[Collected data]
....................
import Mathlib.Analysis.Calculus.ContDiff.Basic
import Mathlib.Analysis.InnerProductSpace.PiL2
import Mathlib.LinearAlgebra.BilinearForm.IsometryEquiv
import Literature.Geometry.Lorentzian.KerrData
import Literature.Geometry.Lorentzian.Causality
import HarnessLib

-- provenance: harness21/H21/H21/Prelude/Lorentz/KerrConvergence.lean @ 2b5b74a (interim HEAD d8f2665); M5 mechanical rewrite
/-!
# Convergence to a nearby Kerr solution / to Minkowski space (trunk G08 = T-LORENTZ, item C24)

Family `gr`, notion `asymptotic_stability_convergence` (tier L). Restricted *real* definitions
of the phrases "the spacetime converges, in the region `𝒟`, to a nearby member of the Kerr
family" (Dafermos–Holzegel–Rodnianski–Taylor, arXiv:2104.08222, §1; Klainerman–Szeftel,
Pure Appl. Math. Q. 19 (2023), Thm. 1.1; Giorgi–Klainerman–Szeftel arXiv:2205.14808) and
"converges to Minkowski space" (Christodoulou–Klainerman 1993, Thm. 1.0.2 / 10.2.1;
Lindblad–Rodnianski, Ann. Math. 171 (2010), Thm. 1.1), plus a *hypothesis structure* for the
conjectural `N`-black-hole final state (final state conjecture; Penrose 1982, Klainerman,
"Brief history of the black hole stability problem", §4).

## The notion, and why it is a paraphrase (OUTLINE §4.4)

The printed theorems measure decay in a dynamically constructed double-null (DHRT) or
principal-temporal / GCM (KS, GKS) gauge, by weighted energies of Ricci coefficients and
curvature components. None of that gauge machinery is formalisable at tier L. We state instead
the common **consequence form**: there is a *late-time chart* — a smooth open embedding `Ψ` of
the late part `{t* > τ₀}` of a reference background `(U ⊆ E4, g₀)` (Kerr exterior in ingoing
Kerr–Schild Cartesian coordinates, Minkowski space, or a boosted/translated Kerr exterior)
into the spacetime, covering the late part of `𝒟` — in which the unweighted `Cᵏ` sup norm,
over the coordinate slabs `{t* = τ}`, of the deviation `Ψ^* g − g₀` of the pulled-back metric
from the reference metric tends to `0` as `τ → ∞` (`Spacetime.ConvergesTo`), or stays `≤ ε`
(`Spacetime.RemainsCloseTo`). Because the reference domains are open subsets of `E4`, whose
tangent spaces are `E4` definitionally, the deviation is an honest map into the normed space
`E4 →L[ℝ] E4 →L[ℝ] ℝ` (operator norm) and its derivatives are Mathlib's `iteratedFDeriv` of the
extension by zero (`Function.extend Subtype.val · 0`, as in `Literature.Prelude.Lorentz.WeightedNorms`).

## Contents (namespace `Literature.Lorentz`)

* generic layer: `ModelBackground` (`domain : Opens E4`, `bilin`, `time`, `radius`),
  `ModelBackground.lateRegion/timeSlab/truncTimeSlab/truncLateRegion`, `supCkENorm`,
  `Spacetime.deviation`, `Spacetime.deviationCk`, `Spacetime.truncDeviationCk`,
  `Spacetime.IsLateChart`, `Spacetime.IsLateEmbedding`, `Spacetime.ConvergesTo`,
  `Spacetime.RemainsCloseTo`;
* Kerr: `Kerr.background`, `Kerr.lateRegion`, `Kerr.timeSlab`, `Spacetime.metricDeviation`,
  `Spacetime.ConvergesToKerr`, `Spacetime.RemainsCloseToKerr`;
* Minkowski (review F3, no puncture: the domain is all of `E4`): `Minkowski.backgroundOn`,
  `Minkowski.background`, `Minkowski.lateRegion`, `Minkowski.timeSlab`,
  `Spacetime.minkowskiDeviation`, `Spacetime.ConvergesToMinkowski`,
  `Spacetime.RemainsCloseToMinkowski`;
* moving black holes: `lorentzGroup : Subgroup (E4 ≃L[ℝ] E4)` (with
  `lorentzGroup.isometryEquiv` into Mathlib's `LinearMap.BilinForm.IsometryEquiv`),
  `poincareInv`, `boostedKerrExterior`, `boostedKerrBilin`, `boostedKerrBackground`,
  `Spacetime.ConvergesToBoostedKerr`, and the hypothesis structure `FinalStateDecomposition`
  with its sanity API (`region`, `radiationZone`, `lateRegion_subset_flatDomain_of_N_eq_zero`,
  `diff_radiationZone_subset_of_N_eq_zero`, `convergesToMinkowski_of_N_eq_zero`,
  `ofConvergesToMinkowski`, `nonempty_finalStateDecomposition_of_convergesToKerr`).

## Mathlib

Mathlib has no Lorentz group (`rg -i lorentzgroup` is empty; the Lorentz group of `PhysLean` is
not part of Mathlib), no Kerr metric and no notion of asymptotic stability of spacetimes. We use
`TopologicalSpace.Opens` (open submanifolds of `E4`), `Topology.IsOpenEmbedding`, `ContMDiff`,
`iteratedFDeriv`, `‖·‖ₑ`, `Filter.Tendsto … atTop (𝓝 0)`, the group structure
`ContinuousLinearEquiv.automorphismGroup` on `E4 ≃L[ℝ] E4`, `Subgroup`, and
`LinearMap.BilinForm.IsometryEquiv` (`Mathlib/LinearAlgebra/BilinearForm/IsometryEquiv.lean`)
to certify that `lorentzGroup` consists of `η`-isometries in Mathlib's sense. From H21 we use
`pullbackBilin` (`Isometry`), `Kerr.exterior`, `Kerr.bilin`, `Minkowski.bilin` (`KerrSchild`),
`LorentzianMetric.causalPast` (`Causality`) and `Spacetime` (`LorentzianMetric`).

## Design choices

* **One generic layer, three specialisations.** Kerr, Minkowski and boosted Kerr differ only in
  the reference triple `(domain, bilin, time)`; we bundle it as `ModelBackground` and define the
  planned names as thin specialisations (Mathlib-style generality at no cost).
* **Unweighted sup norms (deviation from the outline).** The outline suggested the weight
  `‖x‖^m` on the `m`-th derivative. On the asymptotically flat slabs `{t* = τ}` (which reach
  spatial infinity `i⁰`) this is *false* in consequence form already for linear waves
  (`r ∂(f(u)/r) ≈ f'(u)` does not decay along `{t* = τ} ∋ (u fixed, r ≈ τ/2)`), and the
  Euclidean norm `‖x‖` of a point of the slab grows like `τ`. Every sorried/hypothesised
  statement must be true, so `deviationCk` is the plain `Cᵏ` sup norm
  `sup_{m ≤ k} sup_{slab} ‖D^m(Ψ^*g − g₀)‖`, which does tend to `0` for the theorems cited
  (pointwise decay `≲ τ^{-δ}` in the near region, `≲ r^{-1}` near `i⁰`).
* **`𝒟` is a parameter.** The covering condition `𝒟 \ Ψ(late region) ⊆ J⁻(Ψ(slab τ₀))` is
  meant for `𝒟` = the exterior part (past of null infinity / domain of outer communications)
  of a development; black-hole interior points are neither covered nor in that causal past.
  Statement files choose `𝒟`.
* **Smoothness of `Ψ` on the whole reference domain** (not only on the late region) is a
  harmless normalisation: `{t* > τ₀ + 1}` is a deformation retract of the domain along `t*`.
* **Boosted Kerr.** `boostedKerrBilin Λ c M a` is the pullback of the Kerr–Schild form under
  the inverse Poincaré map `x ↦ Λ⁻¹ (x − c)`; since `Kerr.bilin M a` is a total function on
  `E4`, no junk branch is needed — only its values on `boostedKerrExterior Λ c M a`
  (the Poincaré image of `Kerr.exterior M a`) are meaningful. The time function of the boosted
  background is the rest-frame Kerr–Schild time `(Λ⁻¹ (x − c))⁰`.
* **`FinalStateDecomposition` (no printed `N ≥ 2` formulation exists).** The final state
  conjecture for `N` black holes is folklore (Penrose 1982; Klainerman, §4): the late-time
  geometry of `𝒟` decomposes into `N` black-hole regions, each converging to a boosted,
  translated Kerr exterior, the holes receding from each other, plus a radiation zone
  converging to Minkowski space. We record this as a hypothesis structure built from the
  generic layer: `N + 1` late-time charts (`IsLateChart`: smooth, open embedding of the late
  region, image in `𝒟`) after a common time `τ₀` — `N` on boosted Kerr exteriors and one on a
  flat domain `flatDomain : Opens E4` with the Minkowski background — together with **one
  global covering clause** (the part of `𝒟` not charted lies in `J⁻` of the images of the
  initial slabs) and the following convergence clauses. (i) For each hole, the `Cᵏ` deviation
  from boosted Kerr tends to `0` on every *radially truncated* slab `{t*ᵢ = τ, rᵢ ≤ R}`
  (`truncDeviationCk`; review item 2: with `N ≥ 2` untruncated sup-norm convergence out to
  `rᵢ = ∞` on pairwise separated charts is not the intended notion, since the far field of hole
  `i` sees the other holes at size `O(1)`; truncated convergence for every `R` plus a flat chart
  is the standard "near zones + radiation zone" picture). (ii) The holes **separate**: for
  every `R` there is `τ₁` after which the truncated world-tubes `Ψᵢ({t*ᵢ > τ₁, rᵢ ≤ R})` are
  pairwise disjoint (inventory gr.S01: "separations → ∞"). (iii) The flat domain contains the
  late half-space `{x⁰ > τ₀}` minus excised tubes `{rᵢ(Λᵢ⁻¹(x − cᵢ)) ≤ ρᵢ(x⁰)}` of
  *sublinear* radii `ρᵢ = o(t)` around the straight world-lines `t ↦ Λᵢ(t, 0) + cᵢ` of the
  holes (this is what gives the motions `(Λᵢ, cᵢ)` a meaning in the common flat chart; any
  `ρᵢ → ∞`, `ρᵢ = o(t)` accommodates the `O(Mᵢ/ρᵢ)` far fields and even parabolic `t^{2/3}`
  drifts), and on the flat chart the full `Cᵏ` deviation from `η` tends to `0`. Sanity: for
  `N = 0` the flat domain contains the whole late half-space
  (`lateRegion_subset_flatDomain_of_N_eq_zero`), so no time-bounded/empty flat domain can
  make the convergence vacuous (review item 1), and with `flatDomain = ⊤` the structure is
  exactly `ConvergesToMinkowski 𝒟 k` (`convergesToMinkowski_of_N_eq_zero`,
  `ofConvergesToMinkowski`); `ConvergesToKerr` with `0 < M`, `|a| ≤ M` yields an `N = 1`
  decomposition (`nonempty_finalStateDecomposition_of_convergesToKerr`). `k` is a parameter
  (deviation from the outline's `FinalStateDecomposition 𝓢 𝒟`) so that gr.S01 can quantify
  over it.

## References

* M. Dafermos, G. Holzegel, I. Rodnianski, M. Taylor, *The non-linear stability of the
  Schwarzschild family of black holes*, arXiv:2104.08222, §1.
* S. Klainerman, J. Szeftel, *Kerr stability for small angular momentum*, Pure Appl. Math. Q.
  19 (2023), Thm. 1.1; E. Giorgi, S. Klainerman, J. Szeftel, arXiv:2205.14808.
* D. Christodoulou, S. Klainerman, *The global nonlinear stability of the Minkowski space*,
  Princeton 1993, Thm. 1.0.2; H. Lindblad, I. Rodnianski, Ann. Math. 171 (2010), Thm. 1.1.
* R. Penrose, *Some unsolved problems in classical general relativity* (1982), Problem 12;
  S. Klainerman, *Brief history of the black hole stability problem*, §4 (final state
  conjecture).
* B. O'Neill, *Semi-Riemannian geometry*, 1983, Ch. 9, pp. 233–236 (Lorentz group).
-/

noncomputable section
....................
* **TASK REQUIREMENTS**
Transcribe the entries above word for word, from the first line through the line containing "Because the reference", and nothing else.

* **THE COMPLETED TASK**
import Mathlib.Analysis.Calculus.ContDiff.Basic
import Mathlib.Analysis.InnerProductSpace.PiL2
import Mathlib.LinearAlgebra.BilinearForm.IsometryEquiv
import Literature.Geometry.Lorentzian.KerrData
import Literature.Geometry.Lorentzian.Causality
import HarnessLib

-- provenance: harness21/H21/H21/Prelude/Lorentz/KerrConvergence.lean @ 2b5b74a (interim HEAD d8f2665); M5 mechanical rewrite
/-!
# Convergence to a nearby Kerr solution / to Minkowski space (trunk G08 = T-LORENTZ, item C24)

Family `gr`, notion `asymptotic_stability_convergence` (tier L). Restricted *real* definitions
of the phrases "the spacetime converges, in the region `𝒟`, to a nearby member of the Kerr
family" (Dafermos–Holzegel–Rodnianski–Taylor, arXiv:2104.08222, §1; Klainerman–Szeftel,
Pure Appl. Math. Q. 19 (2023), Thm. 1.1; Giorgi–Klainerman–Szeftel arXiv:2205.14808) and
"converges to Minkowski space" (Christodoulou–Klainerman 1993, Thm. 1.0.2 / 10.2.1;
Lindblad–Rodnianski, Ann. Math. 171 (2010), Thm. 1.1), plus a *hypothesis structure* for the
conjectural `N`-black-hole final state (final state conjecture; Penrose 1982, Klainerman,
"Brief history of the black hole stability problem", §4).

## The notion, and why it is a paraphrase (OUTLINE §4.4)

The printed theorems measure decay in a dynamically constructed double-null (DHRT) or
principal-temporal / GCM (KS, GKS) gauge, by weighted energies of Ricci coefficients and
curvature components. None of that gauge machinery is formalisable at tier L. We state instead
the common **consequence form**: there is a *late-time chart* — a smooth open embedding `Ψ` of
the late part `{t* > τ₀}` of a reference background `(U ⊆ E4, g₀)` (Kerr exterior in ingoing
Kerr–Schild Cartesian coordinates, Minkowski space, or a boosted/translated Kerr exterior)
into the spacetime, covering the late part of `𝒟` — in which the unweighted `Cᵏ` sup norm,
over the coordinate slabs `{t* = τ}`, of the deviation `Ψ^* g − g₀` of the pulled-back metric
from the reference metric tends to `0` as `τ → ∞` (`Spacetime.ConvergesTo`), or stays `≤ ε`
(`Spacetime.RemainsCloseTo`). Because the reference domains are open subsets of `E4`, whose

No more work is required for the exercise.